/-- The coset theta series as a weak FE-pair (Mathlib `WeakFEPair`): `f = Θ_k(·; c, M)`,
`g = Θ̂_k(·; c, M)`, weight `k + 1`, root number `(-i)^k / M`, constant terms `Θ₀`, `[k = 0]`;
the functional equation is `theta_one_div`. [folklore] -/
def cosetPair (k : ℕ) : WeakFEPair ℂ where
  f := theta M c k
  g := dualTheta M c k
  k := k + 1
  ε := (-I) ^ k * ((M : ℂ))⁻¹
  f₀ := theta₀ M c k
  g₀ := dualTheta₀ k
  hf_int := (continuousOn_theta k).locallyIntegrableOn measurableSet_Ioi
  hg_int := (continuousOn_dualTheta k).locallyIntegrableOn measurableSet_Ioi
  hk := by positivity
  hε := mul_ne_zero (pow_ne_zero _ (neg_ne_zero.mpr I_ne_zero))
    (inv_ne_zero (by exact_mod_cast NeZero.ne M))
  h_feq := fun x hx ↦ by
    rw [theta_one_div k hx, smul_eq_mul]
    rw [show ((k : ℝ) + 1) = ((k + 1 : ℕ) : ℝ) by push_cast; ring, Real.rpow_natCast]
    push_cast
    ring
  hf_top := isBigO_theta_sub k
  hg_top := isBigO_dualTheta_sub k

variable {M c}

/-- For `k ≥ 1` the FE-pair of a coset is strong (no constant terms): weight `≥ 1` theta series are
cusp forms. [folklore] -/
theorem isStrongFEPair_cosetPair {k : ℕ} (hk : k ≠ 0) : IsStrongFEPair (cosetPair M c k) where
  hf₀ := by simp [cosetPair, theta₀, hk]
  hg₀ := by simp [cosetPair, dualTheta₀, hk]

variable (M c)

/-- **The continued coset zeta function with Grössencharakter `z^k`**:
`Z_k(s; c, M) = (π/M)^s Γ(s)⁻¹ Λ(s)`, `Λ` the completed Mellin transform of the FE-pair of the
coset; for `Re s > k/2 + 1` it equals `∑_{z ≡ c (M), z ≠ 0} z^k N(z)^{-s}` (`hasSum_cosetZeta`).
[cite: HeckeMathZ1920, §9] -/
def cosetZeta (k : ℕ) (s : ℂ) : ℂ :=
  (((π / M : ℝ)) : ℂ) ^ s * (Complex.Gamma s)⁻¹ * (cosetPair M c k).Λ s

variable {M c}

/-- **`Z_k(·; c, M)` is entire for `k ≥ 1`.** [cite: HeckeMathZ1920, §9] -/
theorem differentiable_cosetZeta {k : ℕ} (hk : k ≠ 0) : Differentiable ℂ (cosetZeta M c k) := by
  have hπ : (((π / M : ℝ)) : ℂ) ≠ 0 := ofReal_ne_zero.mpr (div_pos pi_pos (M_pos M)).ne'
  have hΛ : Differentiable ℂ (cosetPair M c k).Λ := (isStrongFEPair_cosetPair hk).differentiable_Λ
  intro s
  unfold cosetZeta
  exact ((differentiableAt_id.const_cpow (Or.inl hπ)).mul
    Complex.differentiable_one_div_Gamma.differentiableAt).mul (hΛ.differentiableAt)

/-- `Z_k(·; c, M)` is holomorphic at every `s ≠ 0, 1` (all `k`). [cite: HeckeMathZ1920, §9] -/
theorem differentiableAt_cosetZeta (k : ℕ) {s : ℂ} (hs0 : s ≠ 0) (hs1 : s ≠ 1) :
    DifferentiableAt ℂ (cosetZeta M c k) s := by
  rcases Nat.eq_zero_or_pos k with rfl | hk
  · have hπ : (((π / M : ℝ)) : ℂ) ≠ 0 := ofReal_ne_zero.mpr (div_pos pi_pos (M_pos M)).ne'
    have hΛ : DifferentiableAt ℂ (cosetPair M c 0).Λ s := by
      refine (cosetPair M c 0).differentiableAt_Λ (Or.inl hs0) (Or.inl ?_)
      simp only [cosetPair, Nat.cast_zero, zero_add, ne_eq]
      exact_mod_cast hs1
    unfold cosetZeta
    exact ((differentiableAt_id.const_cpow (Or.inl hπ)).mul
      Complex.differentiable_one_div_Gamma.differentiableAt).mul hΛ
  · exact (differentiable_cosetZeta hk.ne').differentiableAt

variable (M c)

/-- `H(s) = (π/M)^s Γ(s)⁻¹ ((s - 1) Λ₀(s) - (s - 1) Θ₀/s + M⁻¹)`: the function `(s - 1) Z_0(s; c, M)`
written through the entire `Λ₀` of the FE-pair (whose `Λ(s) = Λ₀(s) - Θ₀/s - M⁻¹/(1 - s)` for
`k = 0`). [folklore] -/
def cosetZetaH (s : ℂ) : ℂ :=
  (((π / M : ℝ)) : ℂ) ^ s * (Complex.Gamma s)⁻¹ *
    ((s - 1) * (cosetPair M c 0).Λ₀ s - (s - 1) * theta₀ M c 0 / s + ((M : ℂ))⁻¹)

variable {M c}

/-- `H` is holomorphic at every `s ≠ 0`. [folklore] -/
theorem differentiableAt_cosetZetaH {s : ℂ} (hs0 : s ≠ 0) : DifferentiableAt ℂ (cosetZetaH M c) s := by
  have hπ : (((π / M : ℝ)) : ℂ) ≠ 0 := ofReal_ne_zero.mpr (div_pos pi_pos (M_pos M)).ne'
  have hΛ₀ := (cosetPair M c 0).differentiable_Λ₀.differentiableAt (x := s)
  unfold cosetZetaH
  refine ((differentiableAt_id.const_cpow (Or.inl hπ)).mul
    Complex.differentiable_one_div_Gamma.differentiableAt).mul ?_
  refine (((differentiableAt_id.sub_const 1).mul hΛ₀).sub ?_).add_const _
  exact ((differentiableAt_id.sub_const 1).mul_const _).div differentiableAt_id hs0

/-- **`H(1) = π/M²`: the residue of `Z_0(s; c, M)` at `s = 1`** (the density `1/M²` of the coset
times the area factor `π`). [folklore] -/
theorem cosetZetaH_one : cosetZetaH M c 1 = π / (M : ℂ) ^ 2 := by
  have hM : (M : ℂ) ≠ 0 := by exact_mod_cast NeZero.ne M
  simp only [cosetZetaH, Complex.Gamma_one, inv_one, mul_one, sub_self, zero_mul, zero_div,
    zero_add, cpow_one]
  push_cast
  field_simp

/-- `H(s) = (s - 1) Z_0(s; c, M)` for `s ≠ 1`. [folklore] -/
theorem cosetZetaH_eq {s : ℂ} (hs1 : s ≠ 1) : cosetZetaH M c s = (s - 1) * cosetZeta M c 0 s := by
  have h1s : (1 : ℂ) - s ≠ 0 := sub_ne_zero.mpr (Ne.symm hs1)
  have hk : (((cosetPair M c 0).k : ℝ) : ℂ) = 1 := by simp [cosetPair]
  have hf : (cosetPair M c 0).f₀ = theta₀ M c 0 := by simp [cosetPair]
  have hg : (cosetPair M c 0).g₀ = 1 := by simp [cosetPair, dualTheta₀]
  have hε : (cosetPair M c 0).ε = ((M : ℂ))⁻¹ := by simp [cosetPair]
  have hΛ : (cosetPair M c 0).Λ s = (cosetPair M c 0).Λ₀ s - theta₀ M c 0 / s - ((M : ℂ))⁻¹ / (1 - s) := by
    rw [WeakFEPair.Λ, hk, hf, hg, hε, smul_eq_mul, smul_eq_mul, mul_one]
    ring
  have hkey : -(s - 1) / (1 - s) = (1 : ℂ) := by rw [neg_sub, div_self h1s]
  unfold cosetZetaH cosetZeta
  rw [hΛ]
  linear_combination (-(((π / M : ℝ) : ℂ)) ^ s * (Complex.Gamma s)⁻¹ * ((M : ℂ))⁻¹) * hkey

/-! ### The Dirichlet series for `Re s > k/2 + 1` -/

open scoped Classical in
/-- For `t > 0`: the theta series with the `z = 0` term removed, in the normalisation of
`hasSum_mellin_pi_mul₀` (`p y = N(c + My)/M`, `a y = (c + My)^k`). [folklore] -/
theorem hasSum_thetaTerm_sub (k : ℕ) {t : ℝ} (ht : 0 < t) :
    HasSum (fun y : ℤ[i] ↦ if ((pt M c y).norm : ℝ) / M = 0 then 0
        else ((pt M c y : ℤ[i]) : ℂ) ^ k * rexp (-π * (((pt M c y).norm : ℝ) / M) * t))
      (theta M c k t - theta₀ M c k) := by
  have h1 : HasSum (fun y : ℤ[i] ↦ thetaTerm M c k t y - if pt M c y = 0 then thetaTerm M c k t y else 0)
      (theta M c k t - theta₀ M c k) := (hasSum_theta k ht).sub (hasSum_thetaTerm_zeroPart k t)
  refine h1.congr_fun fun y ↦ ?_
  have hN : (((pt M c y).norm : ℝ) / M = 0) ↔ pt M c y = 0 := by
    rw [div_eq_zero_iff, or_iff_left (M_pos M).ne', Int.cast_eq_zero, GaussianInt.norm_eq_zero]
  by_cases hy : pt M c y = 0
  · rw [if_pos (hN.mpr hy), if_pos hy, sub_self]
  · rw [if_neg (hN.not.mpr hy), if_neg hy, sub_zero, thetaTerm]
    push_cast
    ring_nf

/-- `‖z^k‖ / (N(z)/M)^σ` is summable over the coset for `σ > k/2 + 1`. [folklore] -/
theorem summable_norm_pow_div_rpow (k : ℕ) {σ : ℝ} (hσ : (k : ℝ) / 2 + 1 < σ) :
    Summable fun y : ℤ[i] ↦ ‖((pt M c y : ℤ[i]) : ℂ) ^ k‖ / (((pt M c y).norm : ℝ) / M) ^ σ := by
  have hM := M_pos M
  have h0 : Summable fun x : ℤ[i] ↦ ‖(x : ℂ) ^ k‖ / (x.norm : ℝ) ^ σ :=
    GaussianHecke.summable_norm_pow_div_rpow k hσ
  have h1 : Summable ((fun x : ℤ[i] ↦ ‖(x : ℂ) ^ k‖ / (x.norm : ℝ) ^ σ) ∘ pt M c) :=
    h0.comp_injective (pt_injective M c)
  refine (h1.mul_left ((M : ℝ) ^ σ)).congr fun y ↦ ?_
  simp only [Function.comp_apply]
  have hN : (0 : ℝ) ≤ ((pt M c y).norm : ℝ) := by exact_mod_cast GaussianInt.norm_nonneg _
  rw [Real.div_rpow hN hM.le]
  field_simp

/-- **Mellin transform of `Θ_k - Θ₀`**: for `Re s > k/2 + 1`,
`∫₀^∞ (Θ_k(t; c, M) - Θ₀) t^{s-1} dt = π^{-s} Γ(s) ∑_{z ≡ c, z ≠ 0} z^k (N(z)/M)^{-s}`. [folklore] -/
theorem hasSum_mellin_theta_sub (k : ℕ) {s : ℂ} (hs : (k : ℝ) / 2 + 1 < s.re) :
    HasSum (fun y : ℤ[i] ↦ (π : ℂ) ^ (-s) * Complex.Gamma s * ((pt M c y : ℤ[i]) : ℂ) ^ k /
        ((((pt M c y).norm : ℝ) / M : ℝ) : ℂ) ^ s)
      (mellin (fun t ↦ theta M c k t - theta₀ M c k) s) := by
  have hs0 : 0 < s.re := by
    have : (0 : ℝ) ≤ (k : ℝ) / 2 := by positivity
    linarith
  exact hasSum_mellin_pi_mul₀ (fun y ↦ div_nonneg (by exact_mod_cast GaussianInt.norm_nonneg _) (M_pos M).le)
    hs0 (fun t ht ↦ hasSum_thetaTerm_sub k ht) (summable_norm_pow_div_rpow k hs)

**EXERCISE DIRECTIONS**
Begin with the line above that has "c 0 s := by" and continue through the line that has "have hg : (cosetPair", setting each one down exactly. Stop there.

**TASK RESULT**
theorem cosetZetaH_eq {s : ℂ} (hs1 : s ≠ 1) : cosetZetaH M c s = (s - 1) * cosetZeta M c 0 s := by
  have h1s : (1 : ℂ) - s ≠ 0 := sub_ne_zero.mpr (Ne.symm hs1)
  have hk : (((cosetPair M c 0).k : ℝ) : ℂ) = 1 := by simp [cosetPair]
  have hf : (cosetPair M c 0).f₀ = theta₀ M c 0 := by simp [cosetPair]
  have hg : (cosetPair M c 0).g₀ = 1 := by simp [cosetPair, dualTheta₀]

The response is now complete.